Task details: Within the records below is a range that opens at the line with "have h := factorization_conductorNorm_43A1" and closes at the line with "section Partner43A1". Return that range word for word, both ends included, and only that range.

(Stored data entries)
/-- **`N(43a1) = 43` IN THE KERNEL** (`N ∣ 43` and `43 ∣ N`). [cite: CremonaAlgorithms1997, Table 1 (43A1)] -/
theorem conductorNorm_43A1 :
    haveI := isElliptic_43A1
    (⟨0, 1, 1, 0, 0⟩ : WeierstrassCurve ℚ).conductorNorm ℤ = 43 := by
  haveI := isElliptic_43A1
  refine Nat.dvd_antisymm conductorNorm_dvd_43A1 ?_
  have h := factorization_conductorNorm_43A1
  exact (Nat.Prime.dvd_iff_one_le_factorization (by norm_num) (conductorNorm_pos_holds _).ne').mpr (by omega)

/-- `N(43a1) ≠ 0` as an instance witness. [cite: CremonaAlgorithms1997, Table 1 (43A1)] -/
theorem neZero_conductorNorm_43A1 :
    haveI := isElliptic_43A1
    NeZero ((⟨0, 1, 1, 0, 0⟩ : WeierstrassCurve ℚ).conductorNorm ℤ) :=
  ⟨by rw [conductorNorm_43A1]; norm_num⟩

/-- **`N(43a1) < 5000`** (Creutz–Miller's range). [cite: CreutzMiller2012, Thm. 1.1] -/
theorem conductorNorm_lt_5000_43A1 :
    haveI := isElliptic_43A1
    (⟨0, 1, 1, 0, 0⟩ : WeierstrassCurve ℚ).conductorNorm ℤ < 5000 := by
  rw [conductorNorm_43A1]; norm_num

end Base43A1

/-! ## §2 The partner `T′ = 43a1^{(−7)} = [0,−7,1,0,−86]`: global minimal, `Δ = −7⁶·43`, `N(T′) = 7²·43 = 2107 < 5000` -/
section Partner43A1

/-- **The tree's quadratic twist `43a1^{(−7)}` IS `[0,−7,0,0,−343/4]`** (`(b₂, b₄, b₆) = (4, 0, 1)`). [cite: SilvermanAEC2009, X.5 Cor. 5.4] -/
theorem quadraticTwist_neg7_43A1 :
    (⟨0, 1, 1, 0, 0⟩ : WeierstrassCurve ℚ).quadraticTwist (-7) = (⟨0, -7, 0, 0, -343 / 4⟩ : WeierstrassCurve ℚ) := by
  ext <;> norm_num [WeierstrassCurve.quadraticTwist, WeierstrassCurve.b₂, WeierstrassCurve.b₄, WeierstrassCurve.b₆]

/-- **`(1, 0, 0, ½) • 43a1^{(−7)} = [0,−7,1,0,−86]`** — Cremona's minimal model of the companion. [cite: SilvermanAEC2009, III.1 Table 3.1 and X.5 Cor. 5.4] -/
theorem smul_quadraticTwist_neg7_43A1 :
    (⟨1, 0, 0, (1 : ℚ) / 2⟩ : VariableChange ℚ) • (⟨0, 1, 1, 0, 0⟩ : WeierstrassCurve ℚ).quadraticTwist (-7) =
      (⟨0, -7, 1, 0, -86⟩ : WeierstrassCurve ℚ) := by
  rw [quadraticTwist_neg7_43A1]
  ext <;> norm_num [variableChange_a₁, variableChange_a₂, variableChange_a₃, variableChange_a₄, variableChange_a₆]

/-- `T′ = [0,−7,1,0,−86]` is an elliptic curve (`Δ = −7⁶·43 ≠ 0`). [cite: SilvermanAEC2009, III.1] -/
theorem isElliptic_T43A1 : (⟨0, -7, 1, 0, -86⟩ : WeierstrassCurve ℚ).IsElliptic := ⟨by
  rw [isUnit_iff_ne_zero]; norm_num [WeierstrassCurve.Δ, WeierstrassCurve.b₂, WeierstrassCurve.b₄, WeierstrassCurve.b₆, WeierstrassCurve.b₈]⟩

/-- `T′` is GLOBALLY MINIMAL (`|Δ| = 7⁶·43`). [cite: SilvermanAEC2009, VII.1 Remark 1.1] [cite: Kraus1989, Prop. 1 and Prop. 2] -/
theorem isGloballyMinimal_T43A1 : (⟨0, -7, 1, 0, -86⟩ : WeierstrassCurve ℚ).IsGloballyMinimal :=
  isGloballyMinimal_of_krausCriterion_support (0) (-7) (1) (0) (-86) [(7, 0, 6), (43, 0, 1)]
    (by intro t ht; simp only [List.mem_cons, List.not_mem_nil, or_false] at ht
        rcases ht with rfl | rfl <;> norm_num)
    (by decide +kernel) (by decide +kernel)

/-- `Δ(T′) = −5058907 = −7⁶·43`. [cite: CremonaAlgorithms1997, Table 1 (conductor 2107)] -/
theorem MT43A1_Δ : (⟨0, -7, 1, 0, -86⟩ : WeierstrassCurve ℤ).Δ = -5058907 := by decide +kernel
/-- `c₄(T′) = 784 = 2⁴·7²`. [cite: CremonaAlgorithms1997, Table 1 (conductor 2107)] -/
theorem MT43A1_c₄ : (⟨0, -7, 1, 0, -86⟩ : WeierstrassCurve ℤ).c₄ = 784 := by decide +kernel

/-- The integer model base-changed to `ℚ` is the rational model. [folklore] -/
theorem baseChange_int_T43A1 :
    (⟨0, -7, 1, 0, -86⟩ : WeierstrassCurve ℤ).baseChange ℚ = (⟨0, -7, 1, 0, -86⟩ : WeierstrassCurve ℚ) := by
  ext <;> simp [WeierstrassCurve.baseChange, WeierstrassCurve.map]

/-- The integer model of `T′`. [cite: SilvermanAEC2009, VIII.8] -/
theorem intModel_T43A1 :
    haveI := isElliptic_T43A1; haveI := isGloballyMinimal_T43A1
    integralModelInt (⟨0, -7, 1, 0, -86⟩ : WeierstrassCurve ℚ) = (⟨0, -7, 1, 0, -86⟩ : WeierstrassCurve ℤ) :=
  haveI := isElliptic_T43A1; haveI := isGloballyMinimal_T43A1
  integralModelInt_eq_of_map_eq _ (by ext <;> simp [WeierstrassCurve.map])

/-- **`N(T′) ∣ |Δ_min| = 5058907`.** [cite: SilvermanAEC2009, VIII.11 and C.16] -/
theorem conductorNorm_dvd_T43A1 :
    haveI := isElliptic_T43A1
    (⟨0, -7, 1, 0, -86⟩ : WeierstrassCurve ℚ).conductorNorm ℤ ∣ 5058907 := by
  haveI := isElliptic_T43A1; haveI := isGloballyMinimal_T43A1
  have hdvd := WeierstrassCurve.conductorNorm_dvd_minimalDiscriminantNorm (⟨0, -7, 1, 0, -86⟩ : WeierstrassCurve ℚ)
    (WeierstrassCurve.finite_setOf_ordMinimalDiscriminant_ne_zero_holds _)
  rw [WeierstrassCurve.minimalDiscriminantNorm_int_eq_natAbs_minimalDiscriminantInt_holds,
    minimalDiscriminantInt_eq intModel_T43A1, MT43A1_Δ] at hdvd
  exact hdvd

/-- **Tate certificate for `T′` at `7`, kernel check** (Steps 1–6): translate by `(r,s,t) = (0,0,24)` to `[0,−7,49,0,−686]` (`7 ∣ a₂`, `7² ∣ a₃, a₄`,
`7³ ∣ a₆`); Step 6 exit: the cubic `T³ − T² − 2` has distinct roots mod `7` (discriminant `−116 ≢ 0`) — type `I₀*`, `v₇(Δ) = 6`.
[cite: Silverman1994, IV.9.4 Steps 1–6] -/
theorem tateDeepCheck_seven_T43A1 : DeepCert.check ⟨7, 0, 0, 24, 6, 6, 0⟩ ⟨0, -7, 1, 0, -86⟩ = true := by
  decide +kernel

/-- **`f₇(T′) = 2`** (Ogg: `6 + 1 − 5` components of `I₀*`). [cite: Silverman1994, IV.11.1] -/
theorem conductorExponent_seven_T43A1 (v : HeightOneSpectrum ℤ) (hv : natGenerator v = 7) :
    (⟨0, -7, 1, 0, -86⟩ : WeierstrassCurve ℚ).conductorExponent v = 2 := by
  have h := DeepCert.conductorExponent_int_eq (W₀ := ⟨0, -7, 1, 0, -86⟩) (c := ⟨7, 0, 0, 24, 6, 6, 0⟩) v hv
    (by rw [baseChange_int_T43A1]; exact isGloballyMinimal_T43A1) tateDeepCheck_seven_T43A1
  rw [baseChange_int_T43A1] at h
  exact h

Answer to the exercise:
  have h := factorization_conductorNorm_43A1
  exact (Nat.Prime.dvd_iff_one_le_factorization (by norm_num) (conductorNorm_pos_holds _).ne').mpr (by omega)

/-- `N(43a1) ≠ 0` as an instance witness. [cite: CremonaAlgorithms1997, Table 1 (43A1)] -/
theorem neZero_conductorNorm_43A1 :
    haveI := isElliptic_43A1
    NeZero ((⟨0, 1, 1, 0, 0⟩ : WeierstrassCurve ℚ).conductorNorm ℤ) :=
  ⟨by rw [conductorNorm_43A1]; norm_num⟩

/-- **`N(43a1) < 5000`** (Creutz–Miller's range). [cite: CreutzMiller2012, Thm. 1.1] -/
theorem conductorNorm_lt_5000_43A1 :
    haveI := isElliptic_43A1
    (⟨0, 1, 1, 0, 0⟩ : WeierstrassCurve ℚ).conductorNorm ℤ < 5000 := by
  rw [conductorNorm_43A1]; norm_num

end Base43A1

/-! ## §2 The partner `T′ = 43a1^{(−7)} = [0,−7,1,0,−86]`: global minimal, `Δ = −7⁶·43`, `N(T′) = 7²·43 = 2107 < 5000` -/
section Partner43A1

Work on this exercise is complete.